Seasonal evolution and spatial distribution of monsoon rainfall are influenced by land-atmosphere-ocean-biosphere interactions. The Indian monsoon zone is one of the major 'hot spots' where soil-moisture variations have a significant impact on the precipitation on the synoptic timescale. Detailed studies of the atmosphere-land-hydrosphere-biosphere feedbacks are needed with special observational sites located in regions considered critical for understanding these processes and events, such as break-active-break monsoon transitions, in which they are expected to play an important role. The observations on the heat and water balance in selected watersheds/river basins are to be used for testing a variety of land-vegetation-hydrology models employed in atmospheric general circulation models.
In the large-scale cloud band characterizing the CTCZ, cloud systems of synoptic and meso-scale are generally embedded. Such systems, with a life cycle of a few days, produce heavy rainfall over the Indian region. Various facets of the meso-scale and synoptic scale systems, such as the preferred location of formation and movement of synoptic scale systems, their intensification, propagation, interaction with the land surface, duration, diurnal variation, etc., need to be understood. The microphysical and dynamical characteristics of cloud clusters associated with these systems have not been studied. The fractional area covered by convective and stratiform clouds, estimation of the cumulus mass flux, and the mesoscale mass fluxes are essential to ascertain the deficiencies of the representation of cloud dynamics in numerical models.
The atmospheric boundary layer (ABL) is the lowest layer of the atmosphere (typically less than 2 km deep) and forms the interface between the surface (be it land or ocean) and the rest of the atmosphere. The ABL plays an important role in the variability of convection over land and ocean. Properties of the ABL determine convective cloud properties and are required for the representation of cloud processes in global atmospheric models, i.e., cloud parameterization schemes. Over land, evapotranspiration is an important component of the hydrological cycle and the land-atmosphere-vegetation interactions are critically dependent on the ABL. There is a large variation in the surface characteristics across the monsoon zone. The largest amplitude of diurnal cycle in the troposphere occurs within ABL and more specifically in the surface layer. Soil temperature and moisture, and vegetation parameters evolve with the progress of the monsoon. We expect ABL properties to respond to these changes and also to vary between active and break monsoon conditions. The CTCZ region is often a low-wind regime even within a monsoon season. Formulations in fluxes under low-wind-speed regimes under unstable and stable conditions need to be established and validated. Thus, determining the surface fluxes under the entire range of wind speeds that prevail during the monsoon, including the low-wind regime, is an outstanding problem that needs to be undertaken during the CTCZ programme.
Recent studies have shown that aerosols can cause substantial alteration in the energy balance of the lower atmosphere and at the earth's surface, thus modulating the hydrological cycle. Observations of the space-time variation of aerosols particularly over regions which are considered to be critical for impact on the monsoon, aerosol life cycles in clouds and impact of aerosols on atmospheric radiation, are needed. The CTCZ programme offers a unique opportunity to address several challenging scientific issues related to the interactions of the monsoon with the ABL, ocean-atmosphere coupling and land-surface/cloud/aerosol processes.

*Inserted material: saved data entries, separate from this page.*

/-! ### The split of S1: a sterile 2-D certificate WITH SLACK, and the shadow (re-timing) lemma -/

/-- **Faces with slack** for the FREE run from the datum `u₀` (unit viscosity, tuned faces, `c₁ = 1`, `c₂ = 5/3`,
window `w₀ = tuned.window 0`), read in the ball of radius `r₁`: a classical finite-energy free run `(u, p)` on
`[0, τ₀ + w₀ + η]` with slack `η > 0` in EVERY registered clause of a level-1 `routeG` stage and slack in TIME
(`± η` around both readouts), a TRANSVERSAL first up-crossing of the level-0 floor speed `Y₀` at `τ₀` (rate `≥ η`),
and the far field below `Y₀ − η` outside the ball `r₁` — exactly what a validated 2-D (axisymmetric, swirl-free)
computation with interval slack outputs. [cite: Palasek2026ElementaryModel, §3.3, §4] -/
def SlackFaces (u₀ : EuclideanSpace ℝ (Fin 3) → EuclideanSpace ℝ (Fin 3)) (r₁ : ℝ) : Prop :=
  ∃ (u : ℝ → EuclideanSpace ℝ (Fin 3) → EuclideanSpace ℝ (Fin 3)) (p : ℝ → EuclideanSpace ℝ (Fin 3) → ℝ)
    (τ₀ η : ℝ),
    0 < η ∧ η < τ₀ ∧ η < TowerRates.tuned.window 0 ∧
    IsClassicalNSSolutionOn (Icc 0 (τ₀ + TowerRates.tuned.window 0 + η)) 1 0 u p ∧ u 0 = u₀ ∧
    (∃ C : ℝ≥0∞, C < ⊤ ∧ ∀ t ∈ Icc 0 (τ₀ + TowerRates.tuned.window 0 + η), ∫⁻ x, ‖u t x‖ₑ ^ 2 ≤ C) ∧
    -- (F0) global anchor, early part: strictly below the level-0 floor everywhere
    (∀ t ∈ Icc 0 (τ₀ - η), ∀ x, ‖u t x‖ ≤ TowerRates.tuned.Y 0 - η) ∧
    -- (F1) transversal up-crossing of `Y₀` at `τ₀`, from below everywhere and from above inside the ball
    (∀ t ∈ Icc (τ₀ - η) τ₀, ∀ x, ‖u t x‖ ≤ TowerRates.tuned.Y 0 - η * (τ₀ - t)) ∧
    (∀ t ∈ Icc τ₀ (τ₀ + η), ∃ x, ‖x‖ ≤ r₁ ∧ TowerRates.tuned.Y 0 + η * (t - τ₀) ≤ ‖u t x‖) ∧
    -- (F2) far field: outside the ball the speed never reaches the level-0 floor
    (∀ t ∈ Icc 0 (τ₀ + TowerRates.tuned.window 0 + η), ∀ x, r₁ < ‖x‖ → ‖u t x‖ ≤ TowerRates.tuned.Y 0 - η) ∧
    -- (F3) level-1 velocity floor with slack, robust in time
    (∀ t ∈ Icc (τ₀ + TowerRates.tuned.window 0 - η) (τ₀ + TowerRates.tuned.window 0 + η),
      ∃ x, ‖x‖ ≤ r₁ ∧ TowerRates.tuned.Y 1 + η ≤ ‖u t x‖) ∧
    -- (F4) level-1 ceiling with slack on the whole slab; (F5) level-0 ceiling / quiet clause with slack
    (∀ t ∈ Icc 0 (τ₀ + TowerRates.tuned.window 0 + η), ∀ x, ‖u t x‖ ≤ 5 / 3 * TowerRates.tuned.Y 1 - η) ∧
    (∀ t ∈ Icc 0 (τ₀ + η), ∀ x, ‖u t x‖ ≤ 5 / 3 * TowerRates.tuned.Y 0 - η) ∧
    -- (F6) strain floors of levels 0 and 1 with slack, robust in time
    (∀ t ∈ Icc (τ₀ - η) (τ₀ + η), ∃ x, ‖x‖ ≤ r₁ ∧ TowerRates.tuned.A 0 + η ≤ ‖fderiv ℝ (u t) x‖) ∧
    (∀ t ∈ Icc (τ₀ + TowerRates.tuned.window 0 - η) (τ₀ + TowerRates.tuned.window 0 + η),
      ∃ x, ‖x‖ ≤ r₁ ∧ TowerRates.tuned.A 1 + η ≤ ‖fderiv ℝ (u t) x‖) ∧
    -- (F7) core ledger of levels 0 and 1 with slack, robust in time
    (∀ t ∈ Icc (τ₀ - η) (τ₀ + η), ∃ (x : EuclideanSpace ℝ (Fin 3)) (γ : ℝ → EuclideanSpace ℝ (Fin 3)),
      ‖x‖ ≤ r₁ ∧ ContDiff ℝ 1 γ ∧ γ 0 = γ 1 ∧
      (∀ s ∈ Icc (0 : ℝ) 1, γ s ∈ Metric.closedBall x (1 / TowerRates.tuned.N 0)) ∧
      (∀ s ∈ Icc (0 : ℝ) 1, ‖deriv γ s‖ ≤ 8 * Real.pi / TowerRates.tuned.N 0) ∧
      TowerRates.tuned.N 0 ^ (TowerRates.tuned.β - 2) + η ≤ circulation (u t) γ) ∧
    (∀ t ∈ Icc (τ₀ + TowerRates.tuned.window 0 - η) (τ₀ + TowerRates.tuned.window 0 + η),
      ∃ (x : EuclideanSpace ℝ (Fin 3)) (γ : ℝ → EuclideanSpace ℝ (Fin 3)),
      ‖x‖ ≤ r₁ ∧ ContDiff ℝ 1 γ ∧ γ 0 = γ 1 ∧
      (∀ s ∈ Icc (0 : ℝ) 1, γ s ∈ Metric.closedBall x (1 / TowerRates.tuned.N 1)) ∧
      (∀ s ∈ Icc (0 : ℝ) 1, ‖deriv γ s‖ ≤ 8 * Real.pi / TowerRates.tuned.N 1) ∧
      TowerRates.tuned.N 1 ^ (TowerRates.tuned.β - 2) + η ≤ circulation (u t) γ)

Science Foci and Main Objective
The variability of the monsoon associated with the variability with the CTCZ is a highly complex phenomenon where local, regional and global scale processes/phenomena interact. Land-atmosphere interactions, hydrological feedbacks and aerosols influence the seasonal transitions and intraseasonal variation during the summer monsoon. Most of the cloud systems in the CTCZ (synoptic scale in particular) are generated over the warm oceans around the subcontinent and propagate onto the Indian region. Therefore, it is important to investigate the links of monsoon variability with the oceanic conditions and convection over the surrounding oceans. Accordingly, the science foci of CTCZ comprise of both important phenomena and process studies as listed below.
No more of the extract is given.